§ Exercise details
Scan the records below for the line containing "open Summit.NavierStokesRegularity.NavierStokesRegularity" and the line containing "theorem not_subBKMRate (hν". Copy both, plus every line between, exactly.

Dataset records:
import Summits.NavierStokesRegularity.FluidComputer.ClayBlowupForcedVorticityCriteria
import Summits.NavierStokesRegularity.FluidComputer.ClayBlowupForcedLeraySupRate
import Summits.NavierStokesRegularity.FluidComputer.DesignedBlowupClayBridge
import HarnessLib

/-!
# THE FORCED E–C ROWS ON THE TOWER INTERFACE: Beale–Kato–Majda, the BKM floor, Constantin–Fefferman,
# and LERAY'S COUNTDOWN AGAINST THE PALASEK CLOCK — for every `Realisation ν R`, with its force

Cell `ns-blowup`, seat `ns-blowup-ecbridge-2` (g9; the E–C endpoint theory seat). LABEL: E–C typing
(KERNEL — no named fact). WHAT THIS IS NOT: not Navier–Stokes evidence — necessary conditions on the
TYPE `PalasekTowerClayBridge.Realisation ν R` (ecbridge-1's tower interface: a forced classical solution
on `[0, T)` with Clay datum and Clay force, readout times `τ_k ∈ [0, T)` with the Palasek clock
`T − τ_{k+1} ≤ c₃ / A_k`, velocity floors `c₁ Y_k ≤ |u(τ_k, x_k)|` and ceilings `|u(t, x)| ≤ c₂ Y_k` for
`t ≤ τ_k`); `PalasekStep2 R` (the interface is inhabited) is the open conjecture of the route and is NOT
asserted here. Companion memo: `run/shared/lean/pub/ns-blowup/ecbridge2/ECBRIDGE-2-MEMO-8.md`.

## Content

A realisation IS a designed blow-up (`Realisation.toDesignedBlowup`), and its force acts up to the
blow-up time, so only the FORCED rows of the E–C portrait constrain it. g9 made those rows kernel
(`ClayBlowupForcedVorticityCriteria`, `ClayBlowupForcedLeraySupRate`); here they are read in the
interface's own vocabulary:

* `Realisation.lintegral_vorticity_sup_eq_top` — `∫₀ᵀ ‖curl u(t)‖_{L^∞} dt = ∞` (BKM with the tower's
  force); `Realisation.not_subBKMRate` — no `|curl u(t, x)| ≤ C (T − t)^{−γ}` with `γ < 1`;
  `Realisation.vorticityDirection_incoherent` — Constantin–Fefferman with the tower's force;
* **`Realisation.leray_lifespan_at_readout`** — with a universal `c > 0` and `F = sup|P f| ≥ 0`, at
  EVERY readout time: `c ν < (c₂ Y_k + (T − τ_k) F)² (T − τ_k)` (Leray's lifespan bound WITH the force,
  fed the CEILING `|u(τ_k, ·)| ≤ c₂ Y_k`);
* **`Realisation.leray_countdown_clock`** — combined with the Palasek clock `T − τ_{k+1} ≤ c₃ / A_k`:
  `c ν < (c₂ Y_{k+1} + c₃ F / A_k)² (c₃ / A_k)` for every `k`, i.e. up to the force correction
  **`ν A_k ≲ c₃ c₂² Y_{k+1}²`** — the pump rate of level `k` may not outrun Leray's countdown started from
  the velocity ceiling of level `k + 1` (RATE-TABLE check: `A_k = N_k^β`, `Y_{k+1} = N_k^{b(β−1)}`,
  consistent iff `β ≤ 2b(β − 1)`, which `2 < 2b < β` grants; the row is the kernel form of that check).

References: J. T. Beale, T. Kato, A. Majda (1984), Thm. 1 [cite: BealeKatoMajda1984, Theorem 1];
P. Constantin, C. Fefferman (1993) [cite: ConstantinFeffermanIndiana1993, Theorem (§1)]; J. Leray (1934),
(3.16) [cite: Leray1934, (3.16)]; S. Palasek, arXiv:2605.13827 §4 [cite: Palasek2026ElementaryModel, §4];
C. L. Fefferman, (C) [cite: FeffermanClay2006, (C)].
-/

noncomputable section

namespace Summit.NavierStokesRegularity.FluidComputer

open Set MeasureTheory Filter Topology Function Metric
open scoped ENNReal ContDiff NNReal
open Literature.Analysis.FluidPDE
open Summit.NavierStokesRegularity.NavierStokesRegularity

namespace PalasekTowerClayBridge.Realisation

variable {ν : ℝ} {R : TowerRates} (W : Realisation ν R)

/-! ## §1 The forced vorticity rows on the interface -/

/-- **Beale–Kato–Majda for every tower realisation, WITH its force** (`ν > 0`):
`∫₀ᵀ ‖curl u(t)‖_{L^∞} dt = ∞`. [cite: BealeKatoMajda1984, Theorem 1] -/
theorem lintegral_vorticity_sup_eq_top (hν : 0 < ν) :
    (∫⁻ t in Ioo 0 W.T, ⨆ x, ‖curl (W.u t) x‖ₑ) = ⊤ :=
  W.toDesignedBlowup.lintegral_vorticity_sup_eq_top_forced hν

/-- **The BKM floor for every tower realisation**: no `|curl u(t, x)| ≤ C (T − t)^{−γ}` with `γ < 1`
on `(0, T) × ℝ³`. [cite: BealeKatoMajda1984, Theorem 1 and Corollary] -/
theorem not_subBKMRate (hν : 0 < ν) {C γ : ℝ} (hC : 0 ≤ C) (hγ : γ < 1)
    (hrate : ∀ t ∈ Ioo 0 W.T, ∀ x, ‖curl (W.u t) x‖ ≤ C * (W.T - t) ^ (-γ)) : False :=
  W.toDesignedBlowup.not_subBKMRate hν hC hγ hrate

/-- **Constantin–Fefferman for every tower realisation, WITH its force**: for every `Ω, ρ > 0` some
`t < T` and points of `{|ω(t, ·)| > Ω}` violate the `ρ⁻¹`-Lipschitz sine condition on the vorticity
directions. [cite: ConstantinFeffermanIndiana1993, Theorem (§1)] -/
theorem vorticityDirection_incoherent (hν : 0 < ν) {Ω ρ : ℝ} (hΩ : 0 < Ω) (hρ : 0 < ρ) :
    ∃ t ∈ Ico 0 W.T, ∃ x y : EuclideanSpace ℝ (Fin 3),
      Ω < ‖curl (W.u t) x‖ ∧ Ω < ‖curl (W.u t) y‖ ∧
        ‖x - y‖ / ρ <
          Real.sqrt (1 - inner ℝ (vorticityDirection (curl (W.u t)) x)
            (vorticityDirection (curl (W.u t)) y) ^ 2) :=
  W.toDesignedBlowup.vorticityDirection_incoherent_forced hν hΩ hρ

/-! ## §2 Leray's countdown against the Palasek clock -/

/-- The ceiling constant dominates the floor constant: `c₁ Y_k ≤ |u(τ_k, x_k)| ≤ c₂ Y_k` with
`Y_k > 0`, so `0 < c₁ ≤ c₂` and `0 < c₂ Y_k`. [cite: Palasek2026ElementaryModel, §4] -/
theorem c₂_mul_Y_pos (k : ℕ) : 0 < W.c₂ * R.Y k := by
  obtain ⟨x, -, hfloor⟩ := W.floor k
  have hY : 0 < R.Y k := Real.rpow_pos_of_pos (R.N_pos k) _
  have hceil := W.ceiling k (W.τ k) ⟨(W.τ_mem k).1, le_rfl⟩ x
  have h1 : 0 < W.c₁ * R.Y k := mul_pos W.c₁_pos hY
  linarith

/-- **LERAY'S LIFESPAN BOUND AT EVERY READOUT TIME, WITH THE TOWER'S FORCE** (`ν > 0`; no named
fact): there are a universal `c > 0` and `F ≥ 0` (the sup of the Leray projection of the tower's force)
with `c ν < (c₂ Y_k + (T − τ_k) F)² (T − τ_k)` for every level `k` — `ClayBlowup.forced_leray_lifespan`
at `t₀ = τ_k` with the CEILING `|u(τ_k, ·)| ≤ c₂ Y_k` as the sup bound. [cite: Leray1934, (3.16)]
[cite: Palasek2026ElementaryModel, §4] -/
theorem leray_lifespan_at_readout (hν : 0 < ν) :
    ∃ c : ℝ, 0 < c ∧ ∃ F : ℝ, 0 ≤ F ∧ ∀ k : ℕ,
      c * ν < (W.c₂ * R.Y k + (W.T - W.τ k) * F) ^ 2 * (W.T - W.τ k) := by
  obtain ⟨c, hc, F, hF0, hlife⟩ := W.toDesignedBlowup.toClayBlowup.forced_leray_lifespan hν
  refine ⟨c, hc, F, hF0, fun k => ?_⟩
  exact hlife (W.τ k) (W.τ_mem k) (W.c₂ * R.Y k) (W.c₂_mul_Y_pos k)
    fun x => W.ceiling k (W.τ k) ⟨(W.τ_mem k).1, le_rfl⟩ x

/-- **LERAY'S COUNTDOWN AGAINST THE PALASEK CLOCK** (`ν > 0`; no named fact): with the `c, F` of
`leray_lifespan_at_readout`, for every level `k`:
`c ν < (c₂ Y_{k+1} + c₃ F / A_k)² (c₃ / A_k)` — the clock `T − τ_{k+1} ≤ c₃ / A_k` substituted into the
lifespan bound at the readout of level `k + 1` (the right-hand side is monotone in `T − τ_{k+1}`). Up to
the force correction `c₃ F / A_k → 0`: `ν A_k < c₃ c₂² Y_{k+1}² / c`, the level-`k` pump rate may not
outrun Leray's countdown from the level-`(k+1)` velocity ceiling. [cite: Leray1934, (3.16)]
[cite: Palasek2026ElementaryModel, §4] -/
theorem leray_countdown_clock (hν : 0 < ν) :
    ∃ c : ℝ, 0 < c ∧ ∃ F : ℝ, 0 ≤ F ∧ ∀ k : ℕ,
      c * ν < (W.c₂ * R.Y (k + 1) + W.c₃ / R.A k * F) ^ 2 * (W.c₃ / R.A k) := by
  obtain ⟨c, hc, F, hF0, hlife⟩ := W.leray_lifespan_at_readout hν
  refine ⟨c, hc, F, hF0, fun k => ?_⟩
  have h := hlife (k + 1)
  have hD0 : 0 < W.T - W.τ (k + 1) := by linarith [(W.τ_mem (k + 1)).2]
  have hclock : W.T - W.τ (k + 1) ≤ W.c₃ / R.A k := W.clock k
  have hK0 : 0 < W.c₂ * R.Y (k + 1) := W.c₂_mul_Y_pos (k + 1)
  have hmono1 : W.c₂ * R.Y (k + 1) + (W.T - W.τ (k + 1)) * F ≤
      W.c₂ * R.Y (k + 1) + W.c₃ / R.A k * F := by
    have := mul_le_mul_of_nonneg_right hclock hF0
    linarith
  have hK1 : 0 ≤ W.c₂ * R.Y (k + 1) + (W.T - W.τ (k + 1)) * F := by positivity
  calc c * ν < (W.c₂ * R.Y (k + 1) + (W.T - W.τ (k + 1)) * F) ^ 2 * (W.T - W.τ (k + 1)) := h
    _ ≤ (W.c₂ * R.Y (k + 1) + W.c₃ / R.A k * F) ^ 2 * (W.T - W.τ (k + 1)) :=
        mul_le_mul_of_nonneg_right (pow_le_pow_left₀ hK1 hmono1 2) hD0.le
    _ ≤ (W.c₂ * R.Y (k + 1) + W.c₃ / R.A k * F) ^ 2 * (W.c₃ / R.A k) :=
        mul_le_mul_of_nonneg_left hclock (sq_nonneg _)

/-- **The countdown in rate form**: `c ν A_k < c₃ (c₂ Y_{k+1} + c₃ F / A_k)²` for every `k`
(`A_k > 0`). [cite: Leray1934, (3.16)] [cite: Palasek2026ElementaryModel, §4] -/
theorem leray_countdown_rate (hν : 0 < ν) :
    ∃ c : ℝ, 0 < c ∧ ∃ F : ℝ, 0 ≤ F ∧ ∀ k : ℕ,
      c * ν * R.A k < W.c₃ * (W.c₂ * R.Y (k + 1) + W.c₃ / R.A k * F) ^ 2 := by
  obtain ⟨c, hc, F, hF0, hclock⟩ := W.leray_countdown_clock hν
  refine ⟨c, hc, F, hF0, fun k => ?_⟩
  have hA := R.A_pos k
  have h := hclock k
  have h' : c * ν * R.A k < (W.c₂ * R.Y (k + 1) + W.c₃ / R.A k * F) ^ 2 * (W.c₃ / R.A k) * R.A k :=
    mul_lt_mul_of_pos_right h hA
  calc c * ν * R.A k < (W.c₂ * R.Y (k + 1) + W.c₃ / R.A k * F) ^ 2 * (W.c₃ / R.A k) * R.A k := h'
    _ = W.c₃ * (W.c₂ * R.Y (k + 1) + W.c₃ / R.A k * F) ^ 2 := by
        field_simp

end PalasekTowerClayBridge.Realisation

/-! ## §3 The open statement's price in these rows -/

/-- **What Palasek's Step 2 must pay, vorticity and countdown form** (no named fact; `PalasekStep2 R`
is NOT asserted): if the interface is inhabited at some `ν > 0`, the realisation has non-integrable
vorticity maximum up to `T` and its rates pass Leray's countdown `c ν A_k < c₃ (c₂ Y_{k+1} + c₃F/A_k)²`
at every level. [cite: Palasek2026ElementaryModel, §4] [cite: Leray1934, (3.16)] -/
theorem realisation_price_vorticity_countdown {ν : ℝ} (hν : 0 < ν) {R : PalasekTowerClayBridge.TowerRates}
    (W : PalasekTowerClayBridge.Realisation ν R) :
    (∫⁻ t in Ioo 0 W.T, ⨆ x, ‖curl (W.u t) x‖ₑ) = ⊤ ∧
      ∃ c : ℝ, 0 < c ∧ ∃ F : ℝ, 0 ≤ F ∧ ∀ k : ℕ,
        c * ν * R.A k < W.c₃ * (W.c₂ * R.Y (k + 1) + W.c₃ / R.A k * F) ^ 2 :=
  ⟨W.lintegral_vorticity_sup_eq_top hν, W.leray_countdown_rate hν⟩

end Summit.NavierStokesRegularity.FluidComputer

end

§ Solution to the exercise
open Summit.NavierStokesRegularity.NavierStokesRegularity

namespace PalasekTowerClayBridge.Realisation

variable {ν : ℝ} {R : TowerRates} (W : Realisation ν R)

/-! ## §1 The forced vorticity rows on the interface -/

/-- **Beale–Kato–Majda for every tower realisation, WITH its force** (`ν > 0`):
`∫₀ᵀ ‖curl u(t)‖_{L^∞} dt = ∞`. [cite: BealeKatoMajda1984, Theorem 1] -/
theorem lintegral_vorticity_sup_eq_top (hν : 0 < ν) :
    (∫⁻ t in Ioo 0 W.T, ⨆ x, ‖curl (W.u t) x‖ₑ) = ⊤ :=
  W.toDesignedBlowup.lintegral_vorticity_sup_eq_top_forced hν

/-- **The BKM floor for every tower realisation**: no `|curl u(t, x)| ≤ C (T − t)^{−γ}` with `γ < 1`
on `(0, T) × ℝ³`. [cite: BealeKatoMajda1984, Theorem 1 and Corollary] -/
theorem not_subBKMRate (hν : 0 < ν) {C γ : ℝ} (hC : 0 ≤ C) (hγ : γ < 1)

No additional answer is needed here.